import Mathlib
import HarnessLib
import Literature.Probability.MarkovChains.MengersenTweedie

/-!
# The multiple-try Metropolized independence sampler MTM-IS(k): Yang–Liu's closed form of its
# transition kernel, exactness (detailed balance), the exact rate `1 − H_k(w⋆)`, and
# "MTM-IS(k) is less efficient than k steps of IMH": `1 − H_k(w⋆) ≥ (1 − 1/w⋆)ᵏ`

HONEST FRAMING: exact (Metropolis-corrected) sampling algorithms for lattice gauge theory;
figures of merit are autocorrelation/cost numbers at stated couplings and volumes; no
continuum-physics claim.

Sources.  The algorithm: J. S. Liu, *Monte Carlo Strategies in Scientific Computing*, Springer 2001
[Liu2001MonteCarlo], §5.5.1 "Multiple independent proposals", the display headed **MTMIS**
("multiple-trial Metropolized independence sampler"), the independent-proposal case of the
multiple-try Metropolis rule of Liu–Liang–Wong [LiuLiangWong2000] for which "one does not need to
generate another 'reference set'"; the analysis: X. Yang, J. S. Liu, *Convergence rate of
multiple-try Metropolis independent sampler*, arXiv:2111.15084 (Statistics and Computing 2023)
[YangLiu2021], §2.2 Algorithm 2 (MTM-IS(k)), §2.3 Theorem 2.1, §3.2 Theorem 3.1, §3.3 Theorem 3.2,
§6.1.2 (proof of Theorem 3.2) — read from the held e-print.  Conventions of
`MetropolisHastings.lean` / `TotalVariation.lean` / `MengersenTweedie.lean`: finite state space `X`,
target probability vector `p > 0`, proposal ("trial") law `q > 0`, importance ratio `w = p/q`
(Yang–Liu write `π`, `T`, `w = π/T`).

THE ALGORITHM, MTM-IS(k) with `k = n + 1 ≥ 1` trials, current state `x`
[cite: YangLiu2021, §2.2 Algorithm 2]; [cite: Liu2001MonteCarlo, §5.5.1 (MTMIS)]:
1. draw `y_0, …, y_n` i.i.d. from `q`; `W = Σ_j w(y_j)`;
2. select an index `J` with probability `w(y_J)/W` and put `y = y_J`;
3. accept `y` with probability `min {1, W / (W − w(y) + w(x))}`, else stay at `x`.
For `k = 1` this is the independence sampler (IMH) of `MengersenTweedie.lean`.

## Content (all PROVED; definitions are the literal transition probabilities of the algorithm plus
## Yang–Liu's function `H_k`; 0 named facts)

* `trialProb q ys = ∏_j q(y_j)`, `weightSum q p ys = W`, `mtmisSelAcc` (the probability of step 2
  choosing `J` times the acceptance probability of step 3), `mtmisMove q p n x y` (the probability
  that one MTM-IS(n+1) update from `x` proposes, selects and accepts the value `y`), `mtmisStay`
  (the rejection probability `R(x)`), `mtmisKernel = mtmisMove + R·δ` (the transition matrix), and
  `mtmH q p n z = H_{n+1}(z) = (n+1) · Σ_{r ∈ Xⁿ} (∏ q(r_i)) / (z + Σ_i w(r_i))`
  = `E_q[(n+1)/(z + Σ_{i<n} w(X_i))]` [cite: YangLiu2021, §2.3 eq. defining `H_k`; §3.3 (the
  expectation form)].
* **THEOREM 2.1 (transition decomposition)** [cite: YangLiu2021, §2.3 Thm 2.1]:
  `mtmisMove_eq` — **`A_move(x, y) = min {H_k[w(x)], H_k[w(y)]} · p(y)`** for all `x, y`, and
  `mtmisKernel_eq` — `A(x, y) = R(x) δ_x(y) + min {H_k[w(x)], H_k[w(y)]} p(y)`.  PROOF = the printed
  one, in finite sums: the `k` selection events are exchangeable (`mtmisMove_eq_card_mul`, a
  relabelling of the trial vector by the transposition `(0 J)`), the selected coordinate is split
  off (`Fin.insertNthEquiv`), `(w_y/W)·min{1, W/(W − w_y + w_x)} = w_y·min{1/(w_y + R),
  1/(w_x + R)}` with `R` the weight of the `k − 1` other trials, and the `min` leaves the sum
  because its direction is the same for every `R` (`H_k` is antitone, `mtmH_antitone`).
  Also `mtmH_zero : H_1(z) = 1/z` ("Note that `H_1(z) = z⁻¹`": `k = 1` is IMH).
* **EXACTNESS** [cite: Liu2001MonteCarlo, §5.5.1 ("we proved that π(x)A(x,y) = π(y)A(y,x), which is
  the detailed balance condition"; MTMIS as the reference-set-free special case)];
  [cite: YangLiu2021, §1.1 ("reversible with respect to π and satisfies detailed balance")]:
  `mtmisKernel_detailedBalance` — `p(x) A(x,y) = p(y) A(y,x)`; `mtmisKernel_isRowStochastic`;
  `mtmisKernel_isStationary` — **`p` is stationary for MTM-IS(k), every `k ≥ 1`, every `p, q > 0`**.
  (For the venture `LatticeQCDFlow`, cell pub-lqcd: the typed EXACT invariant of the lever
  `imh.n_proposals_per_step` for the multiple-try selection/acceptance rule above.)
* **THEOREM 3.1 (exact rate), finite form** [cite: YangLiu2021, §3.2 Thm 3.1
  (`d(n) = [1 − H_k(w⋆)]ⁿ`)]:
  with `p ≤ W⋆·q` (so `w⋆ ≤ W⋆`): the whole-space minorisation `A(x, ·) ≥ H_k(W⋆) p(·)`
  (`mtmisKernel_minorized`), hence `‖μAᵗ − p‖_TV ≤ (1 − H_k(W⋆))ᵗ` from every initial law
  (`mtmis_tvDist_lawAt_le`, via `MengersenTweedie.tvDist_lawAt_le_of_minorized`); and the rate is
  ATTAINED from a state `x⋆` with `w(x⋆) = W⋆`: the row there is `(1 − H_k(W⋆)) δ_{x⋆} + H_k(W⋆) p`
  (`mtmisKernel_row_mode`), the law at time `t` is `(1 − H_k(W⋆))ᵗ δ_{x⋆} + (1 − (1 − H_k(W⋆))ᵗ) p`
  (`mtmis_lawAt_single_mode`) and `‖δ_{x⋆}Aᵗ − p‖_TV = (1 − H_k(W⋆))ᵗ (1 − p(x⋆))`
  (`mtmis_tvDist_lawAt_mode`; on a finite space the factor `1 − p(x⋆) = ‖δ_{x⋆} − p‖_TV` replaces
  the `1` of an atomless target, exactly as in `MengersenTweedie.imh_tvDist_lawAt_mode`).
* **THEOREM 3.2 (comparison with IMH)** [cite: YangLiu2021, §3.3 Thm 3.2, proof §6.1.2]:
  `mtmis_rate_ge_imh_pow` — **`(1 − 1/W⋆)^{k} ≤ 1 − H_k(W⋆)`** for every `k ≥ 1` whenever
  `p ≤ W⋆ q` ("Thus, MTM-IS(k) is less efficient than IMHᵏ": one MTM-IS(k) update costs `k`
  proposals/weight evaluations, and `k` IMH updates contract total variation by `(1 − 1/w⋆)ᵏ`,
  `MengersenTweedie.imh_tvDist_lawAt_le`).  PROOF = the printed induction on `k` with the recursive
  inequality `1 − H_{k}(z) ≥ (1 − 1/z)(1 − H_{k−1}(z))`, whose slack is
  `Σ_j E{ w(X_j)[z − w(X_j)] / (z [z + S][z + S − w(X_j)]) } ≥ 0`; the two expectation identities it
  uses — exchangeability `E[1/(z + S_{k−2})] = E[1/(z + S_{k−1} − w(X_j))]` and
  `E[w(X_j) g(X_{−j})] = E[g(X_{−j})]` (`E_q w = Σ p = 1`) — are `sum_trialProb_mul_removeNth` and
  `sum_trialProb_mul_weight_mul_removeNth`.
* **The i-SIR / "use all proposals" rule is exact as well** (pool `{x, y_1, …, y_n}`, next state
  drawn from the pool with probability ∝ `w`; for `n = 1` this is Barker's acceptance with
  independence proposals) [cite: GreniouxEtAl2023, §2 (i-SIR display, after Tjelmeland 2004 and
  Andrieu–Doucet–Holenstein 2010)]; [cite: Tjelmeland2004]: `isirMove_eq` — the move kernel is
  **`H_n(w(x) + w(y)) · p(y)`** with the SAME `H` (`mtmH`), whence `isirKernel_detailedBalance`,
  `isirKernel_isRowStochastic`, `isirKernel_isStationary`.  (The venture's `LEVERS.md` names the
  "Barker/Tjelmeland multi-proposal weights" as the exact variant of `imh.n_proposals_per_step`.)

NOT CLAIMED / not typed here: general state spaces and the essential-supremum formulation (the
file is the finite case, where `w⋆ = max w` is attained); Theorem 2.2 (the spectrum `σ(K₀) ⊆
ess-ran R`); §4 (variants: correlated / stratified / non-identical trials, Theorems 4.1–4.3);
the general multiple-try Metropolis rule with reference points [cite: LiuLiangWong2000] (only its
independent-proposal case MTMIS is typed); rates or spectra of i-SIR; any cost model beyond "one
MTM-IS(k) step = k proposals"; any number of any sampler.
-/

namespace Literature.Probability.MarkovChains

**What this task involves**
Pull out every line holding "Barker" from the records above, and copy it.

**Exercise answer**
  drawn from the pool with probability ∝ `w`; for `n = 1` this is Barker's acceptance with
  "Barker/Tjelmeland multi-proposal weights" as the exact variant of `imh.n_proposals_per_step`.)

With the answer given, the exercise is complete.